(Stored data entries)
· · ·
import Mathlib
import Summits.MatrixMultiplication.MatrixMultiplication.Theorems.SubgroupIdentityDesigns.Negative.TensorRankBridge
import Summits.MatrixMultiplication.MatrixMultiplication.Theorems.SubgroupIdentityDesigns.Negative.FrameGhost
import Summits.MatrixMultiplication.MatrixMultiplication.Theorems.SubgroupIdentityDesigns.Negative.ConstituentLevel
import Summits.MatrixMultiplication.MatrixMultiplication.Theorems.SubgroupIdentityDesigns.Negative.TopLevel

/-!
# The crux's level filtration IS the Gurevich–Howe tensor-rank filtration
# (support file for stmt-MatrixMultiplication-14079; cell B2b-5 `b2b-lgcu-borel`, gen 12 —
# report `run/shared/lean/b2b/levelgraded-cu/ORACLE-g12.md` §G12-2)

Notation as in `TensorRankBridge`: `G = GL_m(𝔽_p)`, `F_k|_G = levelSet p m k`, `ω^{⊗k}` the
permutation representation on `m × k` matrices (character `GLn.tensorPermChar`),
`\widehat{GL}_m(ω^{⊗≤k}) = GLn.tensorSpectrumLE (ZMod p) m k`.  `TensorRankBridge` proved the hard
inclusion `Irr(G) ∩ F_k ⊆ \widehat{GL}_m(ω^{⊗≤k})` (`1 ≤ k ≤ m`).  This file adds the easy one and
closes the identification, for EVERY level `k`:

* `isCharacter_tensorPermChar` — `ω^{⊗l}` is a genuine representation (functions on `m × l`
  matrices, `(g·f)(M) = f(g⁻¹M)`; trace of a permutation = number of fixed points, `trace_funLeft`);
* `tensorPermChar_mem_levelSet` — its character `g ↦ Σ_M [g M = M]` is a sum of transport
  indicators, hence a level-`l` function (`FrameGhost.transport_mem`);
* `tensorSpectrumLE_subset` — **`\widehat{GL}_m(ω^{⊗≤k}) ⊆ Irr(G) ∩ F_k`** (all `k`): irreducible
  constituents of a level-`k` character have level `k` (`ConstituentLevel.irrConstituent_mem_levelSet`);
* `irrChars_inter_levelSet_eq_tensorSpectrumLE` — **`Irr(GL_m(𝔽_p)) ∩ F_k = \widehat{GL}_m(ω^{⊗≤k})`
  for every `k`** (level `0`: only the trivial character is constant; `k ≥ m`: both sides are all of
  `Irr`, `TopLevel`);
* `ncard_irr_level_eq_sum_card_conjClasses` — hence, conditionally on the vendored Gurevich–Howe
  count, the EXACT COUNT **`#(Irr(GL_m(𝔽_p)) ∩ F_k) = Σ_{j ≤ k} #Cl(GL_j(𝔽_p))`** for `2k ≤ m`
  (so `N_1 = 1 + (p − 1) = p` for `m ≥ 2` and `N_2 = p + #Cl(GL_2(𝔽_p)) = p² + p − 1` for `m ≥ 4`),
  replacing the one-sided bounds of `LevelCount` / `TensorRankBridge`.

VALUE = theorem (the budget set of the crux identified with a classical object), NOT summit
progress; the crux item stays open.
-/

set_option linter.dupNamespace false

noncomputable section

open scoped BigOperators Matrix
open Module Literature.RepresentationTheory.FiniteGroups

namespace Summit.MatrixMultiplication.MatrixMultiplication.Theorems.SubgroupIdentityDesigns.Negative
namespace TensorRankDuality

open Summit.MatrixMultiplication.MatrixMultiplication.Theorems.LieRankDesigns.Negative
  (GLm Mat levelSet budget fourierFn RankSupp eq_trivial_of_const character_trivial_apply
    fourierFn_const_of_rankSupp_zero)
open Summit.MatrixMultiplication.MatrixMultiplication.Theorems.LevelOneGL2Designs.Negative
  (levelSubmodule mem_levelSubmodule_iff)

variable {p : ℕ} [hp : Fact p.Prime] {m : ℕ}

/-! ## Permutation representations: trace = number of fixed points -/

/-- The trace of `f ↦ f ∘ φ` on functions on a finite type is the number of fixed points of `φ`.
[folklore] -/
theorem trace_funLeft {X : Type} [Fintype X] [DecidableEq X] (φ : X → X) :
    LinearMap.trace ℂ (X → ℂ) (LinearMap.funLeft ℂ ℂ φ) =
      ((Finset.univ.filter fun x => φ x = x).card : ℂ) := by
  rw [LinearMap.trace_eq_matrix_trace ℂ (Pi.basisFun ℂ X), Finset.natCast_card_filter]
  show ∑ x, (LinearMap.toMatrix (Pi.basisFun ℂ X) (Pi.basisFun ℂ X)
      (LinearMap.funLeft ℂ ℂ φ)) x x = _
  refine Finset.sum_congr rfl fun x _ => ?_
  rw [LinearMap.toMatrix_apply, Pi.basisFun_repr, LinearMap.funLeft_apply, Pi.basisFun_apply]
  by_cases h : φ x = x
  · rw [if_pos h, h, Pi.single_eq_same]
  · rw [if_neg h, Pi.single_eq_of_ne h]

/-- `g⁻¹ M = M ↔ g M = M`. [folklore] -/
theorem inv_mul_eq_iff {l : ℕ} (g : GLm p m) (M : Matrix (Fin m) (Fin l) (ZMod p)) :
    ((g⁻¹ : GLm p m) : Mat p m) * M = M ↔ (g : Mat p m) * M = M := by
  constructor
  · intro h
    calc (g : Mat p m) * M = (g : Mat p m) * (((g⁻¹ : GLm p m) : Mat p m) * M) := by rw [h]
      _ = M := by rw [← Matrix.mul_assoc, Units.mul_inv, Matrix.one_mul]
  · intro h
    calc ((g⁻¹ : GLm p m) : Mat p m) * M = ((g⁻¹ : GLm p m) : Mat p m) * ((g : Mat p m) * M) := by
          rw [h]
      _ = M := by rw [← Matrix.mul_assoc, Units.inv_mul, Matrix.one_mul]

/-- `ω^{⊗l}(g) = Σ_M [g M = M]`. [folklore] -/
theorem tensorPermChar_eq_sum {l : ℕ} (g : GLm p m) :
    GLn.tensorPermChar (ZMod p) m l g =
      ∑ M : Matrix (Fin m) (Fin l) (ZMod p), if (g : Mat p m) * M = M then (1 : ℂ) else 0 := by
  unfold GLn.tensorPermChar
  rw [Finset.natCast_card_filter]
  refine Finset.sum_congr rfl fun M _ => ?_
  by_cases h : (g : Mat p m) * M = M
  · rw [if_pos h, if_pos h]
  · rw [if_neg h, if_neg h]

/-- **`ω^{⊗l}` is a character**: the permutation representation of `GL_m(𝔽_p)` on functions on
`m × l` matrices, `(g · f)(M) = f(g⁻¹ M)`, has character `g ↦ #{M : g M = M} = GLn.tensorPermChar`.
[cite: GurevichHowe2021, §2.2] -/
theorem isCharacter_tensorPermChar (l : ℕ) :
    IsCharacter (GLm p m) (GLn.tensorPermChar (ZMod p) m l) := by
  classical
  obtain ⟨φ, hφ⟩ : ∃ φ : GLm p m → Matrix (Fin m) (Fin l) (ZMod p) → Matrix (Fin m) (Fin l) (ZMod p),
      ∀ g M, φ g M = ((g⁻¹ : GLm p m) : Mat p m) * M := ⟨_, fun _ _ => rfl⟩
  have hφ1 : φ 1 = id := by
    funext M
    rw [hφ, inv_one, Units.val_one, Matrix.one_mul, id]
  have hφmul : ∀ g h : GLm p m, φ (g * h) = φ h ∘ φ g := by
    intro g h
    funext M
    rw [Function.comp_apply, hφ, hφ, hφ, mul_inv_rev, Units.val_mul, Matrix.mul_assoc]
  let ρ : Representation ℂ (GLm p m) (Matrix (Fin m) (Fin l) (ZMod p) → ℂ) :=
    { toFun := fun g => LinearMap.funLeft ℂ ℂ (φ g)
      map_one' := by
        apply LinearMap.ext
        intro f
        show LinearMap.funLeft ℂ ℂ (φ 1) f = f
        rw [hφ1]
        rfl
      map_mul' := fun g h => by
        show LinearMap.funLeft ℂ ℂ (φ (g * h)) =
          (LinearMap.funLeft ℂ ℂ (φ g)).comp (LinearMap.funLeft ℂ ℂ (φ h))
        rw [hφmul, LinearMap.funLeft_comp] }
  refine ⟨Matrix (Fin m) (Fin l) (ZMod p) → ℂ, inferInstance, inferInstance, inferInstance, ρ,
    funext fun g => ?_⟩
  show LinearMap.trace ℂ _ (LinearMap.funLeft ℂ ℂ (φ g)) = GLn.tensorPermChar (ZMod p) m l g
  rw [trace_funLeft, tensorPermChar_eq_sum, Finset.natCast_card_filter]
  refine Finset.sum_congr rfl fun M _ => ?_
  rw [hφ]
  by_cases hM : (g : Mat p m) * M = M
  · rw [if_pos hM, if_pos ((inv_mul_eq_iff g M).mpr hM)]
  · rw [if_neg hM, if_neg (fun h' => hM ((inv_mul_eq_iff g M).mp h'))]

/-! ## `ω^{⊗l}` has level `l` -/

/-- **`ω^{⊗l} ∈ F_l`**: the permutation character is a sum of transport indicators `[g M = M]`,
each a level-`l` function (`FrameGhost.transport_mem`). -/
theorem tensorPermChar_mem_levelSet (l : ℕ) :
    GLn.tensorPermChar (ZMod p) m l ∈ levelSet p m l := by
  classical
  have h : GLn.tensorPermChar (ZMod p) m l = ∑ M : Matrix (Fin m) (Fin l) (ZMod p),
      fun g : GLm p m => if (g : Mat p m) * M = M then (1 : ℂ) else 0 := by
    funext g
    rw [Finset.sum_apply]
    exact tensorPermChar_eq_sum g
  have hmem : GLn.tensorPermChar (ZMod p) m l ∈ levelSubmodule p m l := by
    rw [h]
    exact Submodule.sum_mem _ fun M _ => FrameGhost.transport_mem M M
  exact mem_levelSubmodule_iff.mp hmem

/-- The levels are nested: `F_l ⊆ F_k` for `l ≤ k`. [folklore] -/
theorem levelSet_mono {l k : ℕ} (hlk : l ≤ k) : levelSet p m l ⊆ levelSet p m k := by
  rintro f ⟨c, hc, hf⟩
  exact ⟨c, fun M hM => hc M (lt_of_le_of_lt hlk hM), hf⟩

/-- The cumulative spectra are nested. [folklore] -/
theorem tensorSpectrumLE_mono {l k : ℕ} (hlk : l ≤ k) :
    GLn.tensorSpectrumLE (ZMod p) m l ⊆ GLn.tensorSpectrumLE (ZMod p) m k := by
  rintro χ ⟨j, hj, hχ⟩
  exact ⟨j, hj.trans hlk, hχ⟩

/-! ## The easy inclusion and the identification -/

/-- **`\widehat{GL}_m(ω^{⊗≤k}) ⊆ Irr(GL_m(𝔽_p)) ∩ F_k`** (every `k`): an irreducible constituent of the
level-`l` character `ω^{⊗l}`, `l ≤ k`, has level `l ≤ k`. -/
theorem tensorSpectrumLE_subset (k : ℕ) :
    GLn.tensorSpectrumLE (ZMod p) m k ⊆ irrChars (GLm p m) ∩ levelSet p m k := by
  classical
  rintro χ ⟨l, hlk, hirr, hne⟩
  refine ⟨hirr, levelSet_mono hlk ?_⟩
  have hne' : classInner χ (GLn.tensorPermChar (ZMod p) m l) ≠ 0 := fun h0 =>
    hne ((TensorRankBridge.classInner_inst_irrel _ _ χ _).trans h0)
  exact ConstituentLevel.irrConstituent_mem_levelSet (isCharacter_tensorPermChar l)
    (tensorPermChar_mem_levelSet l) hirr hne'

/-- Level `0`: an irreducible constant is the trivial character, which occurs in `ω^{⊗0} = 1`. -/
theorem subset_tensorSpectrumLE_zero :
    irrChars (GLm p m) ∩ levelSet p m 0 ⊆ GLn.tensorSpectrumLE (ZMod p) m 0 := by
  classical
  rintro χ ⟨hirr, c, hc, hfc⟩
  have hχ : χ = (Representation.trivial ℂ (GLm p m) ℂ).character :=
    eq_trivial_of_const hirr (K := c 0) fun g => by rw [hfc, fourierFn_const_of_rankSupp_zero hc]
  simp only [GLn.tensorSpectrumLE, GLn.tensorSpectrum, Set.mem_setOf_eq]
  refine ⟨0, le_rfl, hirr, fun h0 => ?_⟩
  have h0' : classInner χ (GLn.tensorPermChar (ZMod p) m 0) = 0 :=
    (TensorRankBridge.classInner_inst_irrel _ _ χ _).trans h0
  rw [classInner_apply, hχ] at h0'
  simp only [GLn.tensorPermChar_zero, character_trivial_apply, mul_one, Finset.sum_const,
    Finset.card_univ, nsmul_eq_mul] at h0'
  exact one_ne_zero ((inv_mul_cancel₀ (Nat.cast_ne_zero.mpr
    (Fintype.card_ne_zero (α := GLm p m)))).symm.trans h0')

/-- The hard inclusion at every level `k ≤ m` (`TensorRankBridge` for `k ≥ 1`, the above for `k = 0`). -/
theorem subset_tensorSpectrumLE {k : ℕ} (hkm : k ≤ m) :
    irrChars (GLm p m) ∩ levelSet p m k ⊆ GLn.tensorSpectrumLE (ZMod p) m k := by
  rcases Nat.eq_zero_or_pos k with rfl | hk
  · exact subset_tensorSpectrumLE_zero
  · exact TensorRankBridge.irrChars_inter_levelSet_subset_tensorSpectrumLE hk hkm

/-- **THE IDENTIFICATION.**  For every prime `p` and all `m, k`:
`Irr(GL_m(𝔽_p)) ∩ F_k = \widehat{GL}_m(ω^{⊗≤k})` — the budget set of the crux `SubgroupIdentityDesigns`
at level `k` is exactly the set of irreducible characters of Gurevich–Howe tensor rank `≤ k`. -/
theorem irrChars_inter_levelSet_eq_tensorSpectrumLE (k : ℕ) :
    irrChars (GLm p m) ∩ levelSet p m k = GLn.tensorSpectrumLE (ZMod p) m k := by
  refine Set.Subset.antisymm ?_ (tensorSpectrumLE_subset k)
  rcases le_or_gt k m with hkm | hmk
  · exact subset_tensorSpectrumLE hkm
  · intro χ hχ
    have hm : χ ∈ irrChars (GLm p m) ∩ levelSet p m m := ⟨hχ.1, exists_level_of_le le_rfl χ⟩
    exact tensorSpectrumLE_mono hmk.le (subset_tensorSpectrumLE le_rfl hm)

/-- **EXACT COUNT** (conditional on the vendored Gurevich–Howe eta-correspondence count): for
`2k ≤ m`, `#(Irr(GL_m(𝔽_p)) ∩ F_k) = Σ_{j ≤ k} #Cl(GL_j(𝔽_p))`. -/
theorem ncard_irr_level_eq_sum_card_conjClasses (hGH : GurevichHowe2021_etaCorrespondence_card)
    {k : ℕ} (h2k : 2 * k ≤ m) :
    (irrChars (GLm p m) ∩ levelSet p m k).ncard =
      ∑ j ∈ Finset.range (k + 1),
        Nat.card (ConjClasses (Matrix.GeneralLinearGroup (Fin j) (ZMod p))) := by
  rw [irrChars_inter_levelSet_eq_tensorSpectrumLE, hGH.cumulative_eq_sum_card_conjClasses (ZMod p) h2k]

/-- The budget set is monotone in the level and saturates at `k = m`:
`Irr ∩ F_k = \widehat{GL}_m(ω^{⊗≤min(k,m)})`. -/
theorem irrChars_inter_levelSet_eq_min (k : ℕ) :
    irrChars (GLm p m) ∩ levelSet p m k = GLn.tensorSpectrumLE (ZMod p) m (min k m) := by
  rw [irrChars_inter_levelSet_eq_tensorSpectrumLE]
  rcases le_or_gt k m with hkm | hmk
  · rw [min_eq_left hkm]
  · rw [min_eq_right hmk.le]
    refine Set.Subset.antisymm ?_ (tensorSpectrumLE_mono hmk.le)
    intro χ hχ
    have hm : χ ∈ irrChars (GLm p m) ∩ levelSet p m m :=
      ⟨GLn.tensorSpectrumLE_subset_irrChars k hχ, exists_level_of_le le_rfl χ⟩
    exact subset_tensorSpectrumLE le_rfl hm

end TensorRankDuality
end Summit.MatrixMultiplication.MatrixMultiplication.Theorems.SubgroupIdentityDesigns.Negative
· · ·
### DESCRIPTION OF THE TASK:
Only the lines above from the line containing "map_one' := by" through the line containing "show LinearMap.trace ℂ" should be retyped, exactly and with both ends included.

### OUTPUT:
      map_one' := by
        apply LinearMap.ext
        intro f
        show LinearMap.funLeft ℂ ℂ (φ 1) f = f
        rw [hφ1]
        rfl
      map_mul' := fun g h => by
        show LinearMap.funLeft ℂ ℂ (φ (g * h)) =
          (LinearMap.funLeft ℂ ℂ (φ g)).comp (LinearMap.funLeft ℂ ℂ (φ h))
        rw [hφmul, LinearMap.funLeft_comp] }
  refine ⟨Matrix (Fin m) (Fin l) (ZMod p) → ℂ, inferInstance, inferInstance, inferInstance, ρ,
    funext fun g => ?_⟩
  show LinearMap.trace ℂ _ (LinearMap.funLeft ℂ ℂ (φ g)) = GLn.tensorPermChar (ZMod p) m l g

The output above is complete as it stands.